Patient 1
Full Term male transferred to Nicklaus Children’s Hospital’s neonatal intensive care unit (NICU) at one week of age for concerns of an underlying genetic etiology given dysmorphic features, respiratory insufficiency and feeding difficulties. He was born via C-section from a pregnancy complicated by intrauterine growth restriction (IUGR) and clubfeet identified on second trimester ultrasound.
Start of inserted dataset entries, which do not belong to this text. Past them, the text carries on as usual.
/-! ## §4 The split shape of an absolute row (how the member discharges §2 at non-cutoff-fixed vectors) -/

/-- **ABSOLUTE ROW ⟸ LOCAL ROW + TAIL**: for linear `A, B : X → Y` with global bounds `‖A z‖ ≤ C_A‖z‖`, `‖B z‖ ≤ C_B‖z‖` and a split `x = x_in + x_out` with a LOCAL row
`‖A x_in − B x_in‖ ≤ ρ` (at the member: `x_in` supported where the cut-off fixes it, px5's (RB1)∕(RB2)), `‖A x − B x‖ ≤ ρ + (C_A + C_B)·‖x_out‖`.
[cite: Balaban1985BackgroundPropagators, (3.105)–(3.106) p.414] -/
theorem norm_map_sub_map_le_of_split {X Y : Type*} [NormedAddCommGroup X] [NormedSpace ℂ X] [NormedAddCommGroup Y] [NormedSpace ℂ Y]
    (A B : X →ₗ[ℂ] Y) {CA CB : ℝ} (hA : ∀ z, ‖A z‖ ≤ CA * ‖z‖) (hB : ∀ z, ‖B z‖ ≤ CB * ‖z‖)
    (x xin xout : X) (hx : x = xin + xout) {ρ : ℝ} (hloc : ‖A xin - B xin‖ ≤ ρ) :
    ‖A x - B x‖ ≤ ρ + (CA + CB) * ‖xout‖ := by
  have e : A x - B x = (A xin - B xin) + (A xout - B xout) := by rw [hx, map_add, map_add]; abel
  rw [e]
  calc ‖(A xin - B xin) + (A xout - B xout)‖ ≤ ‖A xin - B xin‖ + ‖A xout - B xout‖ := norm_add_le _ _
    _ ≤ ρ + (‖A xout‖ + ‖B xout‖) := add_le_add hloc (norm_sub_le _ _)
    _ ≤ ρ + (CA * ‖xout‖ + CB * ‖xout‖) := by gcongr <;> first | exact hA _ | exact hB _
    _ = ρ + (CA + CB) * ‖xout‖ := by ring

/-- **ABSOLUTE ROW ⟸ RELATIVE LOCAL ROW + RELATIVE TAIL**: as `norm_map_sub_map_le_of_split` with `‖A x_in − B x_in‖ ≤ c·‖x_in‖`, `‖x_in‖ ≤ ‖x‖`, `‖x_out‖ ≤ τ·‖x‖`:
`‖A x − B x‖ ≤ (c + (C_A + C_B)·τ)·‖x‖`. [cite: Balaban1985BackgroundPropagators, (3.105)–(3.106) p.414] -/
theorem norm_map_sub_map_le_of_split_rel {X Y : Type*} [NormedAddCommGroup X] [NormedSpace ℂ X] [NormedAddCommGroup Y] [NormedSpace ℂ Y]
    (A B : X →ₗ[ℂ] Y) {CA CB : ℝ} (hCA : 0 ≤ CA) (hCB : 0 ≤ CB) (hA : ∀ z, ‖A z‖ ≤ CA * ‖z‖) (hB : ∀ z, ‖B z‖ ≤ CB * ‖z‖)
    (x xin xout : X) (hx : x = xin + xout) {c τ : ℝ} (hc : 0 ≤ c) (hloc : ‖A xin - B xin‖ ≤ c * ‖xin‖) (hin : ‖xin‖ ≤ ‖x‖) (hout : ‖xout‖ ≤ τ * ‖x‖) :
    ‖A x - B x‖ ≤ (c + (CA + CB) * τ) * ‖x‖ := by
  have h := norm_map_sub_map_le_of_split A B hA hB x xin xout hx hloc
  calc ‖A x - B x‖ ≤ c * ‖xin‖ + (CA + CB) * ‖xout‖ := h
    _ ≤ c * ‖x‖ + (CA + CB) * (τ * ‖x‖) := add_le_add (mul_le_mul_of_nonneg_left hin hc) (mul_le_mul_of_nonneg_left hout (add_nonneg hCA hCB))
    _ = (c + (CA + CB) * τ) * ‖x‖ := by ring

end Summit.QuantumFields.YangMills.Theorems.Prop7GramDifferenceRowSum

end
At birth, he was noted to be small for gestational age (SGA) (birth weight near 2nd percentile) and to have a wide posterior fontanelle, down slanting palpebral fissures, micrognathia with limited mouth opening; bilateral cryptorchidism; arthrogryposis multiplex congenita (flexion deformity of wrists and proximal metacarpophalangeal joints and bilateral talipes equinovarus); bilateral club feet; Mongolian spot on the right buttock; hypertonia of upper and lower extremities; weak suck and gag reflexes and; absent rooting and Moro reflexes. Perinatal course was complicated by feeding difficulties with nasogastric tube (NG tube) dependence, respiratory distress requiring invasive respiratory support, apneic episodes and hypoglycemia requiring treatment with dioxide.
Chest and abdominal x-rays, abdominal ultrasound, and echocardiogram were reported as normal. Bone survey demonstrated findings consistent with arthrogryposis, bilateral clubfeet, and eleven ribs. CT scan of the face revealed a hypoplastic mandible, flattening of the condylar heads, and bilaterally shallow temporomandibular joint glenoid fossa.
Botox injection was performed to help manage oral secretions at 1 month of age. Subperiosteal release of the mouth floor was performed at 1 month of age to help with oral feeding and respiration. The patient failed extubation after the release of the mouth floor. Due to high risk for aspiration and continued respiratory issues, gastrostomy tube (G-tube) with fundoplication and tracheostomy were performed at 6 weeks of life.
In addition to the feeding and respiratory issues, there was suspicion of partial diabetes insipidus due to persistent hypernatremia and low urine osmolarityand specific gravity. Brain MRI showed suspicion of ectopic neurohypophysis but was otherwise normal. The patient also had episodes of hypoglycemia requiring continuous feeds and treatment with diazoxide. Insulin, growth hormone, free fatty acids, cortisol, and β-hydroxybutyrate random levels were unremarkable, although a critical sample was unable to be collected during hypoglycemic events.
Initial genetic work-up included normal chromosome analysis, chromosome microarray, spinal muscular atrophy analysis, and Fragile X testing. The patient and both of his parents were then enrolled in the protocol for rapid whole genome sequencing (rWGS).